Saved entries
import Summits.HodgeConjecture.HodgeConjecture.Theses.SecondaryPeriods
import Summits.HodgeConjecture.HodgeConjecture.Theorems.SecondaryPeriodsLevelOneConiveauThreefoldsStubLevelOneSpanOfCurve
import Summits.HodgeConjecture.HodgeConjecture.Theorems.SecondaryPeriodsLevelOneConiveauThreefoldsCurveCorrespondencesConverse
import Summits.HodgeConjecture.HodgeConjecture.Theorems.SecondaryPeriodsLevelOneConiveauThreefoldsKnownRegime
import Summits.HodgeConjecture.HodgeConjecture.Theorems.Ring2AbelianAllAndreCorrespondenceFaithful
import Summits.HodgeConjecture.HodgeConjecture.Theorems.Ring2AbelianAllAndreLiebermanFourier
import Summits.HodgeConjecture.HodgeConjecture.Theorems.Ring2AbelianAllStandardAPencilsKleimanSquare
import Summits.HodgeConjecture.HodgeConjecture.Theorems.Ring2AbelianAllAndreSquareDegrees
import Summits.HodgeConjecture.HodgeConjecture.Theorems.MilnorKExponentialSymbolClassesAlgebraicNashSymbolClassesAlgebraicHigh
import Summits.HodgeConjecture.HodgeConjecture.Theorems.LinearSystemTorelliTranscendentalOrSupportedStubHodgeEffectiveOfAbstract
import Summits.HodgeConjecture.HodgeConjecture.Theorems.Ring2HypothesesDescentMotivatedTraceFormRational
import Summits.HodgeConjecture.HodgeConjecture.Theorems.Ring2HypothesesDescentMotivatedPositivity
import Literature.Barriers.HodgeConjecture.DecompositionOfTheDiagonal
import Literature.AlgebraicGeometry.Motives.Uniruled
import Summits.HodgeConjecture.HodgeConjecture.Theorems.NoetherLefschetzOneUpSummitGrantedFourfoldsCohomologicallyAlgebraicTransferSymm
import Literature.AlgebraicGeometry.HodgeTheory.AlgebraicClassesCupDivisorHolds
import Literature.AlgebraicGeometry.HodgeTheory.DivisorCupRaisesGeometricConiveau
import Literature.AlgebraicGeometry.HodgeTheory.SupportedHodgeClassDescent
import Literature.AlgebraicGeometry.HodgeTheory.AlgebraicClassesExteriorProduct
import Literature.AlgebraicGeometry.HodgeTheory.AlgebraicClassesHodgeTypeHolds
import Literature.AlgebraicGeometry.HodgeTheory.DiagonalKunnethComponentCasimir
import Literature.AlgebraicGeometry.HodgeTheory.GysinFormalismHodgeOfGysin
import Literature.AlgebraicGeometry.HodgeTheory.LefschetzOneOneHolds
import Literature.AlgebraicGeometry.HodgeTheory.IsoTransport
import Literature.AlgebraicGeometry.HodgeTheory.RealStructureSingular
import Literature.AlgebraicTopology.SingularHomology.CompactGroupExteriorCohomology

* * *

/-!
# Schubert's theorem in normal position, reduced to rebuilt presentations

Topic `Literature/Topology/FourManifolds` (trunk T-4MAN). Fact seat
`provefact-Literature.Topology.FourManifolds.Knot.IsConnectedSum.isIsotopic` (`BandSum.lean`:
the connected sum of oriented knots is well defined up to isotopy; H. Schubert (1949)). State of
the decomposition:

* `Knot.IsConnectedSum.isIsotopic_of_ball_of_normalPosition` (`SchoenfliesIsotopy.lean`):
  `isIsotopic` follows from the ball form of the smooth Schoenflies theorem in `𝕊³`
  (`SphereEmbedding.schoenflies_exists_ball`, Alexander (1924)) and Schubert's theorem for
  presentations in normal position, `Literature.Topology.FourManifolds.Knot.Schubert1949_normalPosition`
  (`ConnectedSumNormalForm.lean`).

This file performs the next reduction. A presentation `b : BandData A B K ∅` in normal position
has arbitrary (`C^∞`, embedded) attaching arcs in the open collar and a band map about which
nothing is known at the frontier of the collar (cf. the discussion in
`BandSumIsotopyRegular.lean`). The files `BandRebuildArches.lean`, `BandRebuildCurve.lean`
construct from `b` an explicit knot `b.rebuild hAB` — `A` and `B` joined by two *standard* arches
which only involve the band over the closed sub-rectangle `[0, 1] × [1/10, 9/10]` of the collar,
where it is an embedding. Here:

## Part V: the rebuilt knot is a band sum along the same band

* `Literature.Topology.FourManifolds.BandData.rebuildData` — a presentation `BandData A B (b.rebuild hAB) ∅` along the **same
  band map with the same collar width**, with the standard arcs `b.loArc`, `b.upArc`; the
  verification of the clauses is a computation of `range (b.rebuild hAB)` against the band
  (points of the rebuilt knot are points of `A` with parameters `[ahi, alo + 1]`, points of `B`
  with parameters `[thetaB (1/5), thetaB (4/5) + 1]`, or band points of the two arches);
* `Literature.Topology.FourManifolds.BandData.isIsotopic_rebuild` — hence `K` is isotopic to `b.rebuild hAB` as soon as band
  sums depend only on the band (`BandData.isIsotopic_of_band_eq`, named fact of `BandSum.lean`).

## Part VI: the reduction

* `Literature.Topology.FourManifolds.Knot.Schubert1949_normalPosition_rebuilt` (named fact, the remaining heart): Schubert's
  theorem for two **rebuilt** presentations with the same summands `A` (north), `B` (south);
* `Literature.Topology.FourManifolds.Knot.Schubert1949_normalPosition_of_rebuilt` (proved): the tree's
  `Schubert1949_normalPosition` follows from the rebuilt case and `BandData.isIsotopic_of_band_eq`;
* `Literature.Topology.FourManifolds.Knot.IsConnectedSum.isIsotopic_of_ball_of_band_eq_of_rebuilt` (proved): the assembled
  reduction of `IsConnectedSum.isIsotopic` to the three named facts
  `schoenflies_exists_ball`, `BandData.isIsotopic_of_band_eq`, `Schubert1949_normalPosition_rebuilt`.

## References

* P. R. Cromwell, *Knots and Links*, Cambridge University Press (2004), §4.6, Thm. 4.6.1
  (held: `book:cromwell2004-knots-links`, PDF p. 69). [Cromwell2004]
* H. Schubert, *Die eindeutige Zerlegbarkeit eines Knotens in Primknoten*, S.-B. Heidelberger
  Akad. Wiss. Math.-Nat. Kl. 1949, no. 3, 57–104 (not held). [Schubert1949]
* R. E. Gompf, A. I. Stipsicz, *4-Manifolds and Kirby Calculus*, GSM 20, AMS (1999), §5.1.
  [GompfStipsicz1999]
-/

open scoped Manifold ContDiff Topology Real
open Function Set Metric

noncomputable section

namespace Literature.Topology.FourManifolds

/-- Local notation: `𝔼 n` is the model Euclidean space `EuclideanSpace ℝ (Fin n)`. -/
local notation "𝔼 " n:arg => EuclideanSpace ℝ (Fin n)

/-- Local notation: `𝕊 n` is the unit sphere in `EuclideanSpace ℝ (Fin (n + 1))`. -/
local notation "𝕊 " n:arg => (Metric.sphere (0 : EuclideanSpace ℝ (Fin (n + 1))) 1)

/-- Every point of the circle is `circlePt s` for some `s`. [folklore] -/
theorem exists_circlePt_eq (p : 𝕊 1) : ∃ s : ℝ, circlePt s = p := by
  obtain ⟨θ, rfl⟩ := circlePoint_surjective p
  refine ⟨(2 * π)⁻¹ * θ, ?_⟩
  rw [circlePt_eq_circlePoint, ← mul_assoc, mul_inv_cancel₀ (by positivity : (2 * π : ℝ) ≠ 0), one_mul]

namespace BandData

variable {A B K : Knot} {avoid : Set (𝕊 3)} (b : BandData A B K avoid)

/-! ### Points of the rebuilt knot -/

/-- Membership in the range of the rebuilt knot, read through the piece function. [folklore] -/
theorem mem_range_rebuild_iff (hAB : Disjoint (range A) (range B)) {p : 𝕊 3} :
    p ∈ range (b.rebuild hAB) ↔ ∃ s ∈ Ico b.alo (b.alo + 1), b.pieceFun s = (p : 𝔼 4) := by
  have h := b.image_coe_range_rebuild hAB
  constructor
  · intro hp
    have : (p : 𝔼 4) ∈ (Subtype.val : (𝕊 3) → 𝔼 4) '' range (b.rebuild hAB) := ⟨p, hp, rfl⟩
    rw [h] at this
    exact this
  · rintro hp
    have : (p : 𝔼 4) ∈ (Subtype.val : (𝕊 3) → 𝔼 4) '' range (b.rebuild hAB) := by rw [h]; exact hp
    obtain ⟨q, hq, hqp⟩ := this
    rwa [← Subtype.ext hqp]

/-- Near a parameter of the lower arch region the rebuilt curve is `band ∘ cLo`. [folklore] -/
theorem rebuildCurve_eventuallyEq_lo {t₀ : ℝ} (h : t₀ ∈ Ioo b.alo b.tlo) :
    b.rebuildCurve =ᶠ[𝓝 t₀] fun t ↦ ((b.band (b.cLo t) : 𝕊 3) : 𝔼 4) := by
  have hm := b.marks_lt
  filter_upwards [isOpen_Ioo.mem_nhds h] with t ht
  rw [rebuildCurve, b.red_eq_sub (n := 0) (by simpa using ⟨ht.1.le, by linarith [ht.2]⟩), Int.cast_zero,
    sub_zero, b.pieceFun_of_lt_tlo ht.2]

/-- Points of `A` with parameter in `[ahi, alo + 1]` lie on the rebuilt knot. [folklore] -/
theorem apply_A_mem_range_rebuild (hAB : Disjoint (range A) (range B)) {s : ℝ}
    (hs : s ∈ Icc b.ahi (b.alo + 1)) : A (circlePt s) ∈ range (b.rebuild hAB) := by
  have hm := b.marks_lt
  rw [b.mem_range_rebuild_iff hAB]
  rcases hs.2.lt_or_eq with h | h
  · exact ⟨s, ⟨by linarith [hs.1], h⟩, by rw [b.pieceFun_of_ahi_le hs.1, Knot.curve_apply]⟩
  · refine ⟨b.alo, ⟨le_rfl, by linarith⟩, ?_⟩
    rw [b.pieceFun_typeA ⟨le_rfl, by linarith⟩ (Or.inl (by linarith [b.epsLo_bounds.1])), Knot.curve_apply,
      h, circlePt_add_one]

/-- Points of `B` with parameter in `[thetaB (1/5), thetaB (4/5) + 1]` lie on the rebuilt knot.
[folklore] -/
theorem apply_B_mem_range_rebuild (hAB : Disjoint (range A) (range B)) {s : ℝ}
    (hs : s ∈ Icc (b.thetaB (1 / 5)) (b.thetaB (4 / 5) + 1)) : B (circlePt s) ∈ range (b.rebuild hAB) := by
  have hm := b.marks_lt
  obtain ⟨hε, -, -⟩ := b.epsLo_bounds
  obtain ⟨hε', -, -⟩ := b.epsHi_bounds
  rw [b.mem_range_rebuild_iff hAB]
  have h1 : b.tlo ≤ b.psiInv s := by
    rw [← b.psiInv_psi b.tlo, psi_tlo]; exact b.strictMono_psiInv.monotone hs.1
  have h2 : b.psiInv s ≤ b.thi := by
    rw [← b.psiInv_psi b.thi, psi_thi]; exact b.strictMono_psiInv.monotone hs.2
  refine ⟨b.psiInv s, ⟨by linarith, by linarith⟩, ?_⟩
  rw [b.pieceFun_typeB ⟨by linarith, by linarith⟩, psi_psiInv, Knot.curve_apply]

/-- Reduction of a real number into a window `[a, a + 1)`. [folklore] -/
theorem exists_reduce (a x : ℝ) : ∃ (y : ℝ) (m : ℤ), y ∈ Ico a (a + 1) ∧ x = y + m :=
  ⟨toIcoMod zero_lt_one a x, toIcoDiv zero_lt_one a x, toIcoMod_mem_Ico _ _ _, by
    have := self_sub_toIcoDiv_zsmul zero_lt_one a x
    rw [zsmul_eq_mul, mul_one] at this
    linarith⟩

...

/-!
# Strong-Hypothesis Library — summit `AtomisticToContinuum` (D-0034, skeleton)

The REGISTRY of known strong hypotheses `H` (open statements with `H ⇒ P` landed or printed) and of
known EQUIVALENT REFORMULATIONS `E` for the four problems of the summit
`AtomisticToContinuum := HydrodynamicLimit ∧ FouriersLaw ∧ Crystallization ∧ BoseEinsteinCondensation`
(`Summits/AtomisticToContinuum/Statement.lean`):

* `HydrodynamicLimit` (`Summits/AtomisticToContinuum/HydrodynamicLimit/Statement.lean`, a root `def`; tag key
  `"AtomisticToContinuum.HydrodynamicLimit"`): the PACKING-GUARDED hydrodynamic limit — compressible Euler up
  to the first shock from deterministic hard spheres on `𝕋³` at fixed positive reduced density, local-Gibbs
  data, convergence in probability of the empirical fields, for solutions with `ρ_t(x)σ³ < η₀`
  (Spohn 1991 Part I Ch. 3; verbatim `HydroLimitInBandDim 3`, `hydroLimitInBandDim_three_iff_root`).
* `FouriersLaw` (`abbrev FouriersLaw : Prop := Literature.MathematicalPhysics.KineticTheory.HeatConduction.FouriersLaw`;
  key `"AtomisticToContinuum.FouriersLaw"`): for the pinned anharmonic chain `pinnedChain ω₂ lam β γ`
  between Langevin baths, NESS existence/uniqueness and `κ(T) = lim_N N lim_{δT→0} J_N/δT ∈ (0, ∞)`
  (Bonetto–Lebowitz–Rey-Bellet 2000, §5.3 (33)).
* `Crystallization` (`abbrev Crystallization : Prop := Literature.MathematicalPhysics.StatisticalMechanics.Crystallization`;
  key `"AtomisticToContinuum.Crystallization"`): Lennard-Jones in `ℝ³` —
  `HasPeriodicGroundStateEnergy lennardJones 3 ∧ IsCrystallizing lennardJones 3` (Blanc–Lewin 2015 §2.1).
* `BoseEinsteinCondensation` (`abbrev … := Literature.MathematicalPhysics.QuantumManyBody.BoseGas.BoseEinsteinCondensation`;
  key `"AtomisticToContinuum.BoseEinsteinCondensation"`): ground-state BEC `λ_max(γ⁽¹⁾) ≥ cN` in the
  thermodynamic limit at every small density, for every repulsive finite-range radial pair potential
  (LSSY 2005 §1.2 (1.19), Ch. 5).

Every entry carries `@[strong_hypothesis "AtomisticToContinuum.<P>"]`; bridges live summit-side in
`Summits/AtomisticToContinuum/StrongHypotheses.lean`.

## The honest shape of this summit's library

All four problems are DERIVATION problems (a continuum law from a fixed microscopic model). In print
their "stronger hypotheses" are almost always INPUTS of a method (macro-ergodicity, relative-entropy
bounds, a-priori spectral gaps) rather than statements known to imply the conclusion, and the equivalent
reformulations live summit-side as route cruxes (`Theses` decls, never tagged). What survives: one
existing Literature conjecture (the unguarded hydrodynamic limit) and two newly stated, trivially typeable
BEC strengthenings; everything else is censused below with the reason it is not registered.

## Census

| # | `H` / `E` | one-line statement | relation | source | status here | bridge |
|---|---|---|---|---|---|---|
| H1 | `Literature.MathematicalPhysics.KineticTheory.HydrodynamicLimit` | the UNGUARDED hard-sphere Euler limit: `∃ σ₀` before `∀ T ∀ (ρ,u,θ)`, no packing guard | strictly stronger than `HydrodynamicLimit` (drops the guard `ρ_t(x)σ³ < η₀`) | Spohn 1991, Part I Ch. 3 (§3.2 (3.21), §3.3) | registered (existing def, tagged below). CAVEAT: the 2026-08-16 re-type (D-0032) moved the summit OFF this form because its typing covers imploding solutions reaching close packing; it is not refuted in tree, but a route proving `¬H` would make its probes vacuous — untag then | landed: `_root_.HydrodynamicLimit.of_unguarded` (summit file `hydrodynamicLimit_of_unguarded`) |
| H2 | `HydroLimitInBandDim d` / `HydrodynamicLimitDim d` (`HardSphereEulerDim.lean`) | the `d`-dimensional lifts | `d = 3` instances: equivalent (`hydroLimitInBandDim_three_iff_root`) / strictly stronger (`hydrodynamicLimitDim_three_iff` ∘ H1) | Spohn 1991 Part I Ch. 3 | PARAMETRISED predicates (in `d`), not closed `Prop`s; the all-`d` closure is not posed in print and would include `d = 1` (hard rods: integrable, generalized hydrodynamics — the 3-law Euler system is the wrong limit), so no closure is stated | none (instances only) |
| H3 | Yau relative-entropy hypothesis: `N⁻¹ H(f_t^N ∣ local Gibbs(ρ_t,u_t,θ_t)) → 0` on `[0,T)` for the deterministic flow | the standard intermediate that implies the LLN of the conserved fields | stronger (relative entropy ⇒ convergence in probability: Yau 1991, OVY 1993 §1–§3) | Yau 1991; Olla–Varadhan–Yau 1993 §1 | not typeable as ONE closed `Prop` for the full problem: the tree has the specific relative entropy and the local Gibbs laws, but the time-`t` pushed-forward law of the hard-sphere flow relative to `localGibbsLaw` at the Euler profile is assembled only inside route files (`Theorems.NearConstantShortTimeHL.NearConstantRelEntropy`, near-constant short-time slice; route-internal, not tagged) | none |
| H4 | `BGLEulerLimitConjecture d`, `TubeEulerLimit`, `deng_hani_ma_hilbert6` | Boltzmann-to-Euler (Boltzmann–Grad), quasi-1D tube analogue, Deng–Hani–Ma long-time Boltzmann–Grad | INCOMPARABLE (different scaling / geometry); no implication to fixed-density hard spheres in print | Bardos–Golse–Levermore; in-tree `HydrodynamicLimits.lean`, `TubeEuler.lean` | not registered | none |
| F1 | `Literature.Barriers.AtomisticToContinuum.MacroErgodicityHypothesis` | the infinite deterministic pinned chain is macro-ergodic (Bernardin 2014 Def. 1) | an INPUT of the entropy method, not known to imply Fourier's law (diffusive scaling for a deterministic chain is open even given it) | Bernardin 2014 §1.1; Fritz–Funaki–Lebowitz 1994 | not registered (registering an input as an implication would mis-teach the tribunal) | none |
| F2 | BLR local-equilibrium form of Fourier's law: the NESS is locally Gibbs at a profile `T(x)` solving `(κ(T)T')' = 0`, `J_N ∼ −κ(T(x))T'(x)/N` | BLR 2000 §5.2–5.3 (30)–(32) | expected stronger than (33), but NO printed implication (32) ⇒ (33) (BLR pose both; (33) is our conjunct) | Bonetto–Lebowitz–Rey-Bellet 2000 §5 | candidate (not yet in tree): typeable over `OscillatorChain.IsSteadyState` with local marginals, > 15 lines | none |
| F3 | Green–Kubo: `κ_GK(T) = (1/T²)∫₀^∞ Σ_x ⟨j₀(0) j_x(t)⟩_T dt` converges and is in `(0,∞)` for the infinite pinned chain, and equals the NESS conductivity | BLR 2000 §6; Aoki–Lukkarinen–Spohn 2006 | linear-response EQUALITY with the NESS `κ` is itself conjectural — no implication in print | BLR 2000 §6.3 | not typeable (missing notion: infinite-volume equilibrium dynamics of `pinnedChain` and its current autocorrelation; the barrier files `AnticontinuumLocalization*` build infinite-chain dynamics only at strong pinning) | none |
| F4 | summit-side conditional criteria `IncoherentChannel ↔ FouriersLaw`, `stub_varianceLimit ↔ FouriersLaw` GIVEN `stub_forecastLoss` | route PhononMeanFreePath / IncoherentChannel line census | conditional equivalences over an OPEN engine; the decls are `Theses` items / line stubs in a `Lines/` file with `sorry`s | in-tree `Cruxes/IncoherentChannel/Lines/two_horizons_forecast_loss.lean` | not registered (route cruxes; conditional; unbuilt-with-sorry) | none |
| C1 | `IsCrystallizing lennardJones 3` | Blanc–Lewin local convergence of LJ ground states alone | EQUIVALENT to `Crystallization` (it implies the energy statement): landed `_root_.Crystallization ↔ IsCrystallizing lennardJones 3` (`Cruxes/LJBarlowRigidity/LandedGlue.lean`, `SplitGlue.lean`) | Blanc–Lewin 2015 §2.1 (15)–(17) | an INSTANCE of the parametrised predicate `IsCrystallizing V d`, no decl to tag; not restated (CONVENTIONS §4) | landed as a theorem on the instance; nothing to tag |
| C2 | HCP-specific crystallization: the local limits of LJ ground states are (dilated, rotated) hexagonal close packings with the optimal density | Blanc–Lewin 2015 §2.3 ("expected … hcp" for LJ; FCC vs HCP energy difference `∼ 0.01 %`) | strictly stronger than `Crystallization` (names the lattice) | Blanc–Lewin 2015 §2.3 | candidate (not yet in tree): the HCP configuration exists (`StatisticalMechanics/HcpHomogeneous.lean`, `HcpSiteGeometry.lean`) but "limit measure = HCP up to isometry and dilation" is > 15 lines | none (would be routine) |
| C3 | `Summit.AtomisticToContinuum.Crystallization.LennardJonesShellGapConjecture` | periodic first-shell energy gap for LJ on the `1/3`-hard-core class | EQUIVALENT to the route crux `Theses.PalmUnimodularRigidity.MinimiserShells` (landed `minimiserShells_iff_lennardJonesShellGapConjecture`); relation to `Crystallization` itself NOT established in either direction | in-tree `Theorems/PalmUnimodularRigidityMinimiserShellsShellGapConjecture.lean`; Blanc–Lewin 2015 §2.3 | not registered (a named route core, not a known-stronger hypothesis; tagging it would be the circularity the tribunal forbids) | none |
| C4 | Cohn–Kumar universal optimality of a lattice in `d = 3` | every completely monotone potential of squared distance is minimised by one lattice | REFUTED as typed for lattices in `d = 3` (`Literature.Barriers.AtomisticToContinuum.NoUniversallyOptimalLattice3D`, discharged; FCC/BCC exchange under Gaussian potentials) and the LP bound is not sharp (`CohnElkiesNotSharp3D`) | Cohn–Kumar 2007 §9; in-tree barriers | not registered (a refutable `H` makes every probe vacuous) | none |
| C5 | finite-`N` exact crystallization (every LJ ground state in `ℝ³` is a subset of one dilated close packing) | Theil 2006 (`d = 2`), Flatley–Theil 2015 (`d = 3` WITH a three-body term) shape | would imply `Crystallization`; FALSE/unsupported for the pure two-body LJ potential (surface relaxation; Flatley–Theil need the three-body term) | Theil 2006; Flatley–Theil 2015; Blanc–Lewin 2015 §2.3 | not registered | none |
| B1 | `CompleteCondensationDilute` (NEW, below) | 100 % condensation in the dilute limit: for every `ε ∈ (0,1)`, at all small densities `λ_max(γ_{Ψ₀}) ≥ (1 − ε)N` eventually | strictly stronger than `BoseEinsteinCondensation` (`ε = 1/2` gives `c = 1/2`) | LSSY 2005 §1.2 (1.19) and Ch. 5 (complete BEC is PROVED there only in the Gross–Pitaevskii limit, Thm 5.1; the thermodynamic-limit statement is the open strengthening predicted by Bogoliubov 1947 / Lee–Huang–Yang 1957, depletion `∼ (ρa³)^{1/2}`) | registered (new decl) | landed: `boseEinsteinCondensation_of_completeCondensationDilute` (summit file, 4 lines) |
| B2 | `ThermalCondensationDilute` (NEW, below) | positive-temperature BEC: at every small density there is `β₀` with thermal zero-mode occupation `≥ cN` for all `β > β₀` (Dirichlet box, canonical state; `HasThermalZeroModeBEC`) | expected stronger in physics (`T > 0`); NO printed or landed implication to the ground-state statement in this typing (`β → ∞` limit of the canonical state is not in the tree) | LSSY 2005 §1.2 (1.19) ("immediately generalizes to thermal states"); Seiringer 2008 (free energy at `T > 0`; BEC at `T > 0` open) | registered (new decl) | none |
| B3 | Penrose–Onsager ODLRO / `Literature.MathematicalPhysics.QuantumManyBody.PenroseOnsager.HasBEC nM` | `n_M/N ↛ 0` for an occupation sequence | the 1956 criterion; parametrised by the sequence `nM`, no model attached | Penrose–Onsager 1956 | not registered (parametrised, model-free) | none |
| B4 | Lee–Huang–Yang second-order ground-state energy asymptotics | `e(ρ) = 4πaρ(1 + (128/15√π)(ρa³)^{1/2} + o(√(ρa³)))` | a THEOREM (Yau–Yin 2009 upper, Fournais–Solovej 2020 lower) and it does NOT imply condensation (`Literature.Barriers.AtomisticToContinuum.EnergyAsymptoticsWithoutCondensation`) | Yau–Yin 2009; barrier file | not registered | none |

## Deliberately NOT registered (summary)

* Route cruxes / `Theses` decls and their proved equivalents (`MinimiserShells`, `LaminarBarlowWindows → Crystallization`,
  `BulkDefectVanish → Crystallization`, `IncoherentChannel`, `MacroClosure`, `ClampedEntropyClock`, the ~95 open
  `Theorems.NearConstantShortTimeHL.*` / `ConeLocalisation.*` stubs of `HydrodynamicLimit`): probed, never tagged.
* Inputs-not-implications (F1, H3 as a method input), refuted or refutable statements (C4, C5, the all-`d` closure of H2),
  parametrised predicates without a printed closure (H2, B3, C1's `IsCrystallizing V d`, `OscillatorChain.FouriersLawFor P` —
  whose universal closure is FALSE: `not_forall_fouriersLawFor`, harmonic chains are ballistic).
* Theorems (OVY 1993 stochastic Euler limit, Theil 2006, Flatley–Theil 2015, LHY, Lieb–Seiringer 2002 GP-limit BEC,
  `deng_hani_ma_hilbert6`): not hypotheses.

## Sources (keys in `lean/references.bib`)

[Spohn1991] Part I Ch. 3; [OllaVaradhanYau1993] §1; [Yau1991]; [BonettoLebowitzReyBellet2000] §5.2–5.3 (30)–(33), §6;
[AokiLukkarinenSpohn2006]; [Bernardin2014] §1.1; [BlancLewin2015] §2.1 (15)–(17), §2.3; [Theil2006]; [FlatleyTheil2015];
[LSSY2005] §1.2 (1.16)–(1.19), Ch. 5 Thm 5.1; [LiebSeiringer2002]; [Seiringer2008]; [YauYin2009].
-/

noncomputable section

• [Work to be completed]: Work through the records above and count the lines that hold the string "collar". Please give only that figure.

• [Solution for this problem]: 4